-- EXERCISE --
Go over the listing below line by line and tally those containing "false". Give only the tally.
--- START ---
import Literature.AlgebraicGeometry.Modules.AffineLocalizing
import Mathlib.AlgebraicGeometry.IdealSheaf.Basic
import Mathlib.Algebra.Module.Torsion.Basic
import HarnessLib

/-!
# [OURS · L1 W4.5(b) · EL♮(3) · F-88♭ brick 1] The annihilator ideal sheaf `Ann(σ) ⊆ 𝒪_X` of a global section of a
# quasi-coherent (affine-localizing) `𝒪_X`-module

Crux chain w45b (cell `res-hironaka`, slot W4.5(b)), working crux **EL♮** = stmt-ResolutionOfSingularities-20038, child **EL♮(3)** =
stmt-ResolutionOfSingularities-20148, route EquisingularLift, line `sections`. Written by res-type-027 g23 as brick 1 of **F-88♭**
(= the PRINCIPAL-IDEAL case of the registered NEED-FACT stub `stub_elnat_grothendieckExistence : GrothendieckExistence.{0}` AS A
THEOREM; INPUTS ADDENDUM 8 §2 option (A), res-inputs-crit-1 R176/R186). HONEST FRAMING: OURS — elementary sheaf bookkeeping, nothing of
H. Hironaka's 2017 manuscript is involved, nothing is attributed to it; AI-written, gate-checked, weaker than expert review. No `sorry`;
standard axioms; ONE definition (`annIdeal`, an `IdealSheafData` — data, not a `Prop`). `--supports stmt-ResolutionOfSingularities-20148 --as helper`.

WHAT. For a sheaf of `𝒪_X`-modules `F` which is affine-localizing (`Modules/AffineLocalizing`: numerators and torsion on basic
opens — every quasi-coherent module is) and a global section `σ ∈ Γ(X, F)`, the ideals
`Ann(σ|_U) = {r ∈ Γ(U, 𝒪_X) | r • σ|_U = 0}` (Mathlib `Ideal.torsionOf`) on the affine opens `U` form a quasi-coherent ideal sheaf
(Mathlib `Scheme.IdealSheafData`): `Ann(σ|_{D(g)}) = Ann(σ|_U) · Γ(D(g), 𝒪_X)` (`torsionOf_map_basicOpen`: a section `r'/gⁿ` killing
`σ|_{D(g)}` has `(r σ|_U)|_{D(g)} = 0`, hence `gᵐ r σ|_U = 0` by the torsion property). USE (brick 2, `…NatGEPrincipalIdeals`): for an
epimorphism `v : 𝒪_X ↠ F` onto a coherent module, `Ann(v(1))` is the ideal sheaf of the closed subscheme "`Spec` of the quotient
`𝒪_X/ker v ≅ F`" — the algebraization of a closed formal subscheme in Grothendieck's existence theorem (EGA III₁ 5.1.8 / GW II 24.109).

References (method / index only): A. Grothendieck, J. Dieudonné, EGA I (1960), (9.1); U. Görtz, T. Wedhorn, *Algebraic Geometry I* (2nd ed.
2020), Prop. 7.14, (7.15); R. Hartshorne, *Algebraic Geometry* (1977), II Lemma 5.3, Ex. 5.6.
-/

set_option linter.dupNamespace false -- mandated namespace `Summit.<Summit>.<Problem>` of this single-conjunct summit

noncomputable section

-- `TopCat.Presheaf`/`Scheme.Modules` are not reducible (as in Mathlib's `AlgebraicGeometry/Modules`).
set_option backward.isDefEq.respectTransparency false

open CategoryTheory CategoryTheory.Limits AlgebraicGeometry TopologicalSpace Opposite
open Literature.AlgebraicGeometry.Modules

universe u

namespace Summit.ResolutionOfSingularities.ResolutionOfSingularities.Cruxes.EquisingularLiftNat.Sections

namespace GEPrincipal

variable {X : Scheme.{u}}

/-! ### The annihilator ideal sheaf of a global section -/

section AnnIdeal

variable {F : X.Modules} (hF : IsAffineLocalizing F) (σ : Γ(F, ⊤))

/-- Restriction of the global section `σ` to an open `U`. [folklore] -/
abbrev resSec (U : X.Opens) : Γ(F, U) := F.presheaf.map (homOfLE (le_top : U ≤ ⊤)).op σ

/-- Restriction is transitive on `σ`. [folklore] -/
theorem map_resSec {U V : X.Opens} (h : V ≤ U) :
    F.presheaf.map (homOfLE h).op (resSec σ U) = resSec σ V := by
  change (F.presheaf.map _ ≫ F.presheaf.map _) σ = _
  rw [← Functor.map_comp]
  rfl

include hF in
/-- **The annihilator of a global section `σ` of an affine-localizing `𝒪_X`-module is a quasi-coherent
ideal sheaf**: `U ↦ Ann(σ|_U) = {r ∈ Γ(U, 𝒪_X) | r • σ|_U = 0}` satisfies `Ann(σ|_{D(g)}) = Ann(σ|_U)_g`
(numerators and torsion on the basic open `D(g)`). [folklore] -/
theorem torsionOf_map_basicOpen (U : X.affineOpens) (g : Γ(X, U)) :
    (Ideal.torsionOf Γ(X, U) Γ(F, U) (resSec σ U)).map
        (X.presheaf.map (homOfLE <| X.basicOpen_le g).op).hom =
      Ideal.torsionOf Γ(X, X.basicOpen g) Γ(F, X.basicOpen g) (resSec σ (X.basicOpen g)) := by
  haveI := U.2.isLocalization_basicOpen g
  apply le_antisymm
  · rw [Ideal.map_le_iff_le_comap]
    intro r hr
    rw [Ideal.mem_comap, Ideal.mem_torsionOf_iff, ← map_resSec σ (X.basicOpen_le g),
      ← Scheme.Modules.map_smul, (Ideal.mem_torsionOf_iff _ _).mp hr, map_zero]
  · intro r' hr'
    rw [Ideal.mem_torsionOf_iff] at hr'
    obtain ⟨⟨r, ⟨_, n, rfl⟩⟩, hx⟩ :=
      IsLocalization.surj (Submonoid.powers g) (S := Γ(X, X.basicOpen g)) r'
    -- `res r • σ|_D = 0`
    have hres : X.presheaf.map (homOfLE (X.basicOpen_le g)).op r • resSec σ (X.basicOpen g) = 0 := by
      have : X.presheaf.map (homOfLE (X.basicOpen_le g)).op r =
          r' * X.presheaf.map (homOfLE (X.basicOpen_le g)).op (g ^ n) := hx.symm
      rw [this, mul_comm, mul_smul, hr', smul_zero]
    -- hence `(r • σ|_U)|_D = 0`, so `gᵐ r • σ|_U = 0`
    have h0 : F.presheaf.map (homOfLE (X.basicOpen_le g)).op (r • resSec σ U) = 0 := by
      rw [Scheme.Modules.map_smul, map_resSec, hres]
    obtain ⟨m, hm⟩ := hF.torsion U.2 g (r • resSec σ U) (X.basicOpen_le g) le_rfl h0
    rw [smul_smul] at hm
    have hmem : g ^ m * r ∈ Ideal.torsionOf Γ(X, U) Γ(F, U) (resSec σ U) :=
      (Ideal.mem_torsionOf_iff _ _).mpr hm
    -- `r' = res (gᵐ r) / g^{n+m}`
    have hu : IsUnit (X.presheaf.map (homOfLE (X.basicOpen_le g)).op (g ^ (n + m))) :=
      IsLocalization.map_units (M := Submonoid.powers g) Γ(X, X.basicOpen g) ⟨g ^ (n + m), n + m, rfl⟩
    obtain ⟨u, hu'⟩ := hu
    have hr' : r' = X.presheaf.map (homOfLE (X.basicOpen_le g)).op (g ^ m * r) * ↑u⁻¹ := by
      rw [Units.eq_mul_inv_iff_mul_eq, hu', pow_add, map_mul, map_mul]
      have hx' : r' * X.presheaf.map (homOfLE (X.basicOpen_le g)).op (g ^ n) =
          X.presheaf.map (homOfLE (X.basicOpen_le g)).op r := hx
      rw [← hx']
      ring
    rw [hr']
    exact Ideal.mul_mem_right _ _ (Ideal.mem_map_of_mem _ hmem)

/-- **The annihilator ideal sheaf `Ann(σ) ⊆ 𝒪_X` of a global section `σ`** of an affine-localizing `𝒪_X`-module:
`Ann(σ)(U) = {r ∈ Γ(U, 𝒪_X) | r • σ|_U = 0}` on affine opens `U` (a quasi-coherent ideal sheaf by `torsionOf_map_basicOpen`).
[OURS · F-88♭ brick 1] [folklore] -/
def annIdeal : X.IdealSheafData where
  ideal U := Ideal.torsionOf Γ(X, U) Γ(F, U) (resSec σ U)
  map_ideal_basicOpen U g := torsionOf_map_basicOpen hF σ U g

/-- Membership in `Ann(σ)(U)`: `r • σ|_U = 0`. [folklore] -/
theorem mem_annIdeal_iff (U : X.affineOpens) (r : Γ(X, U)) :
    r ∈ (annIdeal hF σ).ideal U ↔ r • resSec σ U = 0 :=
  Ideal.mem_torsionOf_iff _ _

end AnnIdeal

end GEPrincipal

end Summit.ResolutionOfSingularities.ResolutionOfSingularities.Cruxes.EquisingularLiftNat.Sections

end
--- END ---
-- SOLVED PROBLEM --
2